林墨笑笑,謝雯哼唧一聲,突然睜眼醒了,他打着哈欠看向子房那邊:“你們兩又說我什麽壞話呢?”。
子房咧嘴一笑:“小墨問我他要是叫你七娘合不合适”。
林墨一驚。謝雯果斷臉色一沉:“到底是小墨想這麽叫還是你教他的!”。
子房哈哈一笑:“你猜?”。
謝雯想一枕頭給他砸去。
奶娃娃在他懷裏,看大家都看着這邊,他也高興地在子房懷裏踢蹬着小腿。
七爺站在邊上看着他們,眼底帶着明顯的笑意,只是再看林墨時,他又有些無奈了。
林墨現在見到他不像當日那麽激動了,卻總是避開他,也不啃喊他一聲爹,這些日子,他只要得閑,再加上謝雯精神還好的時候,都會過來崔府串門,這些日子,林墨跟謝雯倒也挺好,會玩會笑,就是對他這個親生父親……

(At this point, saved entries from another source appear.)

import Summits.QuantumFields.YangMills.Theorems.BalabanUVNodesN19TargetOfDecorrelationReading

/-!
# YM-DAG node N19 (= NE7 proper) — THE DECORRELATION LETTER (DC) IN DUAL FORM: «the class-average of the two-run CONTRAST does not move when run A's
# class law is pushed from source `0` to source `t`», its TV × contrast-band price (why a law-separating EXTENSIVE contrast cannot be paid this way), and
# the exact covariance identity behind it

Cell `pub-ymgap`, HUMAN RULING D-0062 (Track A), width seat `pub-ymgap-dag-n19-w2` (node n19 = NE7), generation g7 (R455 (A) rule (ii); CLAIM-4 on the cell
bus).  Route `Summits/QuantumFields/YangMills/Theses/BalabanUVNodes.lean`, key item K3⁸ `SpineGivenEndpointR13SepCoPHV` (stmt-QuantumFields-27366; aside
predecessor K3⁷ 20544); filed `--kind proof --supports … --as helper`.  COUNT-NEUTRAL.  THEOREMS ONLY (0 `def`, 0 `sorry`).  ADDITIVE — imports this seat's
FILE C `…N19TargetOfDecorrelationReading` (p625854) only; modifies nothing.

WHY.  FILE C's road reads node U5's `Target` from (RM) + (DC), (DC) being displayed as `|log(Σ_T B_0·A_t∕A_0) − log(Σ_T B_0) − (log Σ_T A_t − log Σ_T A_0)| ≤ κ`
— «the `ν_B`-mean and the `ν_A`-mean of run A's response agree».  Since `B_0·(A_t∕A_0) = A_t·(B_0∕A_0)`, the SAME expression is
`log(Σ_T A_t·e^{h_0}) − log(Σ_T A_t) − (log(Σ_T A_0·e^{h_0}) − log(Σ_T A_0))` with `e^{h_0} = B_0∕A_0` the two-run source-free CONTRAST (§1, an identity): (DC)
says «the mean of the CONTRAST under run A's class law AT SOURCE `t` equals its mean under run A's class law AT SOURCE `0`, up to `e^{±κ}`» — the source
must not move the class-average of the two-run contrast.  This dual form prices (DC) by ONE run's class-law RESPONSE to the source against the contrast's
BAND (§2): if run A's class laws at `t` and `0` are `θ`-close in total variation and the contrast lies in a band `[m, M]`, then
`κ ≤ log(1 + θ(M − m)∕m)` — so a contrast band of width `O(1)` is paid by a summable law response `θ_K`, while an EXTENSIVE band (`M∕m = e^{n_K D_0}`, the
window-key-core caricature) is NOT payable this way unless `θ_K` is exponentially small: there the aging∕conditional-blindness source of FILE D §4 is the
only road.  §3 records the exact normalised-covariance identity `E_{ν_A}[e^{h_0}ρ_t]∕(E[e^{h_0}]E[ρ_t]) − 1 = Cov_{ν_A}(e^{h_0}, ρ_t)∕(E[e^{h_0}]E[ρ_t])` in finite-sum
form, so that (DC) is literally «normalised covariance of contrast and response `≤ e^{κ} − 1`».

WHAT IS KERNEL-CHECKED ([folklore] finite sums).
* §1 `tiltedResponse_eq_tiltedContrast` (termwise `B_0·(A_t∕A_0) = A_t·(B_0∕A_0)`), ★ `decorrelation_eq_contrastMeanShift` (the (DC)-expression EQUALS the
  source-shift of the class-mean of the contrast: `[log Σ A_t e^{h_0} − log Σ A_t] − [log Σ A_0 e^{h_0} − log Σ A_0]`).
* §2 `abs_weightedMean_sub_weightedMean_le_of_tv_of_band` (two probability vectors `p, q` on `T`, `½Σ|p − q| ≤ θ`, `f ∈ [m, M]` ⇒ `|Σ p f − Σ q f| ≤ θ(M − m)`),
  ★ `decorrelation_of_classLawTV_of_contrastBand` ((DC) with `κ = log(1 + θ(M − m)∕m)` from the TV-closeness `θ` of run A's normalised class laws at `t`
  and `0` and a contrast band `m ≤ B_0∕A_0 ≤ M`, `0 < m`).
* §3 `decorrelationRatio_eq_one_add_normalisedCov` (the covariance identity, finite sums spelled out).

HONEST FRAMING.  Identities and elementary inequalities on hypothesis SHAPES (positive finite class weights); nothing of Bałaban's instantiated; (DC), the
TV-closeness `θ`, the band `[m, M]` are produced by nobody; NE7 NOT PRINTED for d = 4 ∕ NOT proved; N19 NOT discharged; K3⁸ 27366 OPEN, not claimed — K3's
stub 2 is typed on the `Core` road and NOT served here; counts UNMOVED (typed 28∕28 · discharged 5∕27, A 5∕28); no count claim.  One finite four-torus
programme at fixed ε; R4 closes the conditional finite-𝕋⁴ rung `BalabanLadder.UV` only — NOT the Yang–Mills mass gap, NOT the Clay problem.  0 `def`; 0 `sorry`.
-/

noncomputable section

open Finset
open scoped BigOperators

namespace Summit.QuantumFields.YangMills.BalabanUVNodes.N19DecorrelationLetterDualForm

open Summit.QuantumFields.YangMills.BalabanUVNodes.N19TargetOfDecorrelationReading

variable {ι : Type*} {T : Finset ι} {A B : ℝ → ι → ℝ} {l₀ : ℝ}

/-! ## §1 The dual form: (DC) = the source does not move the class-average of the two-run contrast -/

/-- Termwise: `B_0·(A_t∕A_0) = A_t·(B_0∕A_0)` (`A_0 ≠ 0`). [folklore] -/
theorem tiltedResponse_eq_tiltedContrast {a0 a1 b0 : ℝ} (ha0 : a0 ≠ 0) : b0 * (a1 / a0) = a1 * (b0 / a0) := by
  field_simp

/-- **THE DUAL FORM OF (DC).**  With positive run-A weights, the (DC)-expression of FILE C equals the SOURCE-SHIFT OF THE CLASS-MEAN OF THE CONTRAST
`e^{h_0} = B_0∕A_0`: `log(Σ_T B_0·A_t∕A_0) − log Σ_T B_0 − (log Σ_T A_t − log Σ_T A_0) = [log(Σ_T A_t·B_0∕A_0) − log Σ_T A_t] − [log(Σ_T A_0·B_0∕A_0) − log Σ_T A_0]`. [folklore] -/
theorem decorrelation_eq_contrastMeanShift (hA0 : ∀ τ ∈ T, 0 < A 0 τ) (t : ℝ) :
    Real.log (∑ τ ∈ T, B 0 τ * (A t τ / A 0 τ)) - Real.log (∑ τ ∈ T, B 0 τ) -
        (Real.log (∑ τ ∈ T, A t τ) - Real.log (∑ τ ∈ T, A 0 τ)) =
      (Real.log (∑ τ ∈ T, A t τ * (B 0 τ / A 0 τ)) - Real.log (∑ τ ∈ T, A t τ)) -
        (Real.log (∑ τ ∈ T, A 0 τ * (B 0 τ / A 0 τ)) - Real.log (∑ τ ∈ T, A 0 τ)) := by
  have h1 : ∑ τ ∈ T, B 0 τ * (A t τ / A 0 τ) = ∑ τ ∈ T, A t τ * (B 0 τ / A 0 τ) :=
    Finset.sum_congr rfl fun τ hτ => tiltedResponse_eq_tiltedContrast (hA0 τ hτ).ne'
  have h2 : ∑ τ ∈ T, A 0 τ * (B 0 τ / A 0 τ) = ∑ τ ∈ T, B 0 τ :=
    Finset.sum_congr rfl fun τ hτ => by have := (hA0 τ hτ).ne'; field_simp
  rw [h1, h2]; ring

/-! ## §2 The TV × band price of (DC) -/

/-- **WEIGHTED MEANS UNDER TV-CLOSE PROBABILITY VECTORS AND A BANDED FUNCTION.**  `p, q ≥ 0` on `T` with `Σ p = Σ q = 1`, `½·Σ_T |p − q| ≤ θ`, and
`m ≤ f ≤ M` on `T` ⇒ `|Σ_T p f − Σ_T q f| ≤ θ·(M − m)` (centre `f` at `(M+m)∕2`). [folklore] -/
theorem abs_weightedMean_sub_weightedMean_le_of_tv_of_band {p q f : ι → ℝ} {θ m M : ℝ}
    (hp1 : ∑ τ ∈ T, p τ = 1) (hq1 : ∑ τ ∈ T, q τ = 1) (htv : (∑ τ ∈ T, |p τ - q τ|) / 2 ≤ θ)
    (hfm : ∀ τ ∈ T, m ≤ f τ) (hfM : ∀ τ ∈ T, f τ ≤ M) :
    |∑ τ ∈ T, p τ * f τ - ∑ τ ∈ T, q τ * f τ| ≤ θ * (M - m) := by
  -- centre `f`
  have hc : ∑ τ ∈ T, p τ * f τ - ∑ τ ∈ T, q τ * f τ = ∑ τ ∈ T, (p τ - q τ) * (f τ - (M + m) / 2) := by
    have e1 : ∑ τ ∈ T, (p τ - q τ) * (f τ - (M + m) / 2) =
        ∑ τ ∈ T, (p τ * f τ - q τ * f τ) - ((M + m) / 2) * ∑ τ ∈ T, (p τ - q τ) := by
      rw [Finset.mul_sum, ← Finset.sum_sub_distrib]
      exact Finset.sum_congr rfl fun τ _ => by ring
    rw [e1, Finset.sum_sub_distrib, Finset.sum_sub_distrib, hp1, hq1]; ring
  rw [hc]
  have hband : ∀ τ ∈ T, |f τ - (M + m) / 2| ≤ (M - m) / 2 := fun τ hτ => by
    rw [abs_le]; constructor <;> linarith [hfm τ hτ, hfM τ hτ]
  calc |∑ τ ∈ T, (p τ - q τ) * (f τ - (M + m) / 2)|
      ≤ ∑ τ ∈ T, |(p τ - q τ) * (f τ - (M + m) / 2)| := Finset.abs_sum_le_sum_abs _ _
    _ = ∑ τ ∈ T, |p τ - q τ| * |f τ - (M + m) / 2| := Finset.sum_congr rfl fun τ _ => abs_mul _ _
    _ ≤ ∑ τ ∈ T, |p τ - q τ| * ((M - m) / 2) :=
        Finset.sum_le_sum fun τ hτ => mul_le_mul_of_nonneg_left (hband τ hτ) (abs_nonneg _)
    _ = (∑ τ ∈ T, |p τ - q τ|) / 2 * (M - m) := by rw [← Finset.sum_mul]; ring
    _ ≤ θ * (M - m) := by
        have hMm : 0 ≤ M - m := by
          obtain ⟨τ, hτ⟩ : T.Nonempty := by
            by_contra h
            rw [Finset.not_nonempty_iff_eq_empty] at h
            simp [h] at hp1
          linarith [hfm τ hτ, hfM τ hτ]
        exact mul_le_mul_of_nonneg_right htv hMm

/-- **(DC) FROM THE TV-CLOSENESS OF RUN A's CLASS LAWS AND A CONTRAST BAND** (the dual form priced).  Positive run-A weights; the normalised class laws
`ν^s := A_s∕Σ_T A_s` at `s = t` and `s = 0` are `θ`-close in total variation (`½Σ_T|ν^t − ν^0| ≤ θ`); the contrast is banded, `m ≤ B_0∕A_0 ≤ M` with `0 < m`;
then (DC) holds with `κ = log(1 + θ(M − m)∕m)`.  READING: an `O(1)` contrast band is paid by a summable one-run class-law response `θ_K`; an EXTENSIVE band
(`M∕m = e^{n_K D_0}`) is not payable this way — FILE D §4's conditional blindness is then the road. [folklore] -/
theorem decorrelation_of_classLawTV_of_contrastBand (hT : T.Nonempty)
    (hA : ∀ s, |s| ≤ l₀ → ∀ τ ∈ T, 0 < A s τ) (hl₀ : 0 ≤ l₀) {θ m M : ℝ} (hm : 0 < m) (hθ : 0 ≤ θ)
    {t : ℝ} (ht : |t| ≤ l₀)
    (htv : (∑ τ ∈ T, |A t τ / (∑ σ ∈ T, A t σ) - A 0 τ / (∑ σ ∈ T, A 0 σ)|) / 2 ≤ θ)
    (hbm : ∀ τ ∈ T, m ≤ B 0 τ / A 0 τ) (hbM : ∀ τ ∈ T, B 0 τ / A 0 τ ≤ M) :
    |Real.log (∑ τ ∈ T, B 0 τ * (A t τ / A 0 τ)) - Real.log (∑ τ ∈ T, B 0 τ) -
        (Real.log (∑ τ ∈ T, A t τ) - Real.log (∑ τ ∈ T, A 0 τ))| ≤ Real.log (1 + θ * (M - m) / m) := by
  have h0 : |(0 : ℝ)| ≤ l₀ := by simpa using hl₀
  rw [decorrelation_eq_contrastMeanShift (fun τ hτ => hA 0 h0 τ hτ) t]
  -- notation: totals and the two class-means of the contrast
  have hSt : 0 < ∑ σ ∈ T, A t σ := Finset.sum_pos (fun τ hτ => hA t ht τ hτ) hT
  have hS0 : 0 < ∑ σ ∈ T, A 0 σ := Finset.sum_pos (fun τ hτ => hA 0 h0 τ hτ) hT
  set Et : ℝ := ∑ τ ∈ T, A t τ / (∑ σ ∈ T, A t σ) * (B 0 τ / A 0 τ) with hEt
  set E0 : ℝ := ∑ τ ∈ T, A 0 τ / (∑ σ ∈ T, A 0 σ) * (B 0 τ / A 0 τ) with hE0
  have hEt' : ∑ τ ∈ T, A t τ * (B 0 τ / A 0 τ) = (∑ σ ∈ T, A t σ) * Et := by
    rw [hEt, Finset.mul_sum]
    exact Finset.sum_congr rfl fun τ _ => by have := hSt.ne'; field_simp
  have hE0' : ∑ τ ∈ T, A 0 τ * (B 0 τ / A 0 τ) = (∑ σ ∈ T, A 0 σ) * E0 := by
    rw [hE0, Finset.mul_sum]
    exact Finset.sum_congr rfl fun τ _ => by have := hS0.ne'; field_simp
  -- the means lie in the band, in particular are `≥ m > 0`
  have hp1 : ∑ τ ∈ T, A t τ / (∑ σ ∈ T, A t σ) = 1 := by rw [← Finset.sum_div, div_self hSt.ne']
  have hq1 : ∑ τ ∈ T, A 0 τ / (∑ σ ∈ T, A 0 σ) = 1 := by rw [← Finset.sum_div, div_self hS0.ne']
  have hmean_ge : ∀ {w : ι → ℝ}, (∀ τ ∈ T, 0 ≤ w τ) → ∑ τ ∈ T, w τ = 1 → m ≤ ∑ τ ∈ T, w τ * (B 0 τ / A 0 τ) := by
    intro w hw hw1
    calc m = ∑ τ ∈ T, w τ * m := by rw [← Finset.sum_mul, hw1, one_mul]
      _ ≤ ∑ τ ∈ T, w τ * (B 0 τ / A 0 τ) := Finset.sum_le_sum fun τ hτ => mul_le_mul_of_nonneg_left (hbm τ hτ) (hw τ hτ)
  have hEtm : m ≤ Et := hmean_ge (fun τ hτ => (div_pos (hA t ht τ hτ) hSt).le) hp1
  have hE0m : m ≤ E0 := hmean_ge (fun τ hτ => (div_pos (hA 0 h0 τ hτ) hS0).le) hq1
  have hEtpos : 0 < Et := lt_of_lt_of_le hm hEtm
  have hE0pos : 0 < E0 := lt_of_lt_of_le hm hE0m
  -- the TV × band bound on the difference of the means
  have hdiff : |Et - E0| ≤ θ * (M - m) :=
    abs_weightedMean_sub_weightedMean_le_of_tv_of_band hp1 hq1 htv hbm hbM
  -- rewrite the target as `|log Et − log E0|`
  rw [hEt', hE0', Real.log_mul hSt.ne' hEtpos.ne', Real.log_mul hS0.ne' hE0pos.ne']
  have e : Real.log (∑ σ ∈ T, A t σ) + Real.log Et - Real.log (∑ σ ∈ T, A t σ) -
      (Real.log (∑ σ ∈ T, A 0 σ) + Real.log E0 - Real.log (∑ σ ∈ T, A 0 σ)) = Real.log Et - Real.log E0 := by ring
  rw [e]
  -- `|log Et − log E0| ≤ log(1 + θ(M−m)/m)`: both ratios `Et/E0`, `E0/Et` are `≤ 1 + θ(M−m)/m`
  have hMm : 0 ≤ M - m := by obtain ⟨τ, hτ⟩ := hT; linarith [hbm τ hτ, hbM τ hτ]
  have hD : 0 ≤ θ * (M - m) := mul_nonneg hθ hMm
  have key : ∀ {x y : ℝ}, 0 < x → m ≤ y → |x - y| ≤ θ * (M - m) → Real.log x - Real.log y ≤ Real.log (1 + θ * (M - m) / m) := by
    intro x y hx hy hxy
    have hy0 : 0 < y := lt_of_lt_of_le hm hy
    rw [← Real.log_div hx.ne' hy0.ne']
    refine Real.log_le_log (div_pos hx hy0) ?_
    rw [div_le_iff₀ hy0]
    have h1 : x ≤ y + θ * (M - m) := by linarith [(abs_le.mp hxy).2]
    have h2 : θ * (M - m) ≤ θ * (M - m) / m * y := by
      rw [div_mul_eq_mul_div, le_div_iff₀ hm]
      exact mul_le_mul_of_nonneg_left hy hD
    nlinarith [h1, h2]
  rw [abs_le]
  constructor
  · have := key hE0pos hEtm (by rw [abs_sub_comm]; exact hdiff)
    linarith
  · exact key hEtpos hE0m hdiff

/-! ## §3 The covariance identity behind (DC) -/

/-- **(DC)'s RATIO IS ONE PLUS THE NORMALISED COVARIANCE.**  For a probability vector `ν` on `T` and two functions `u` (the contrast) and `ρ` (the response) with
`Σ ν u ≠ 0`, `Σ ν ρ ≠ 0`: `Σ ν u ρ ∕ (Σ ν u · Σ ν ρ) = 1 + (Σ ν u ρ − Σ ν u · Σ ν ρ) ∕ (Σ ν u · Σ ν ρ)` — so FILE C's (DC) is literally a bound on the
normalised covariance of contrast and response under run A's source-free class law. [folklore] -/
theorem decorrelationRatio_eq_one_add_normalisedCov {ν u ρ : ι → ℝ} (hu : ∑ τ ∈ T, ν τ * u τ ≠ 0) (hρ : ∑ τ ∈ T, ν τ * ρ τ ≠ 0) :
    (∑ τ ∈ T, ν τ * (u τ * ρ τ)) / ((∑ τ ∈ T, ν τ * u τ) * ∑ τ ∈ T, ν τ * ρ τ) =
      1 + ((∑ τ ∈ T, ν τ * (u τ * ρ τ)) - (∑ τ ∈ T, ν τ * u τ) * ∑ τ ∈ T, ν τ * ρ τ) /
        ((∑ τ ∈ T, ν τ * u τ) * ∑ τ ∈ T, ν τ * ρ τ) := by
  have hne : (∑ τ ∈ T, ν τ * u τ) * ∑ τ ∈ T, ν τ * ρ τ ≠ 0 := mul_ne_zero hu hρ
  field_simp
  ring

end Summit.QuantumFields.YangMills.BalabanUVNodes.N19DecorrelationLetterDualForm

end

“慢慢來吧”崔南觀勸他:“小墨這性子,許是也有幾分随了他爹的倔性,他現在能跟謝雯這麽好,想來沒多久也會接納你的”。
對于此,七爺除了點頭深呼吸還能說什麽?可是一轉眼,等他看見阿酷過來的時候,再一想到自己的兒子都還沒叫過自己一聲爹,現在就懷了別人的孩子……七爺真是……第一次想要濫用職權把阿酷發配邊庶!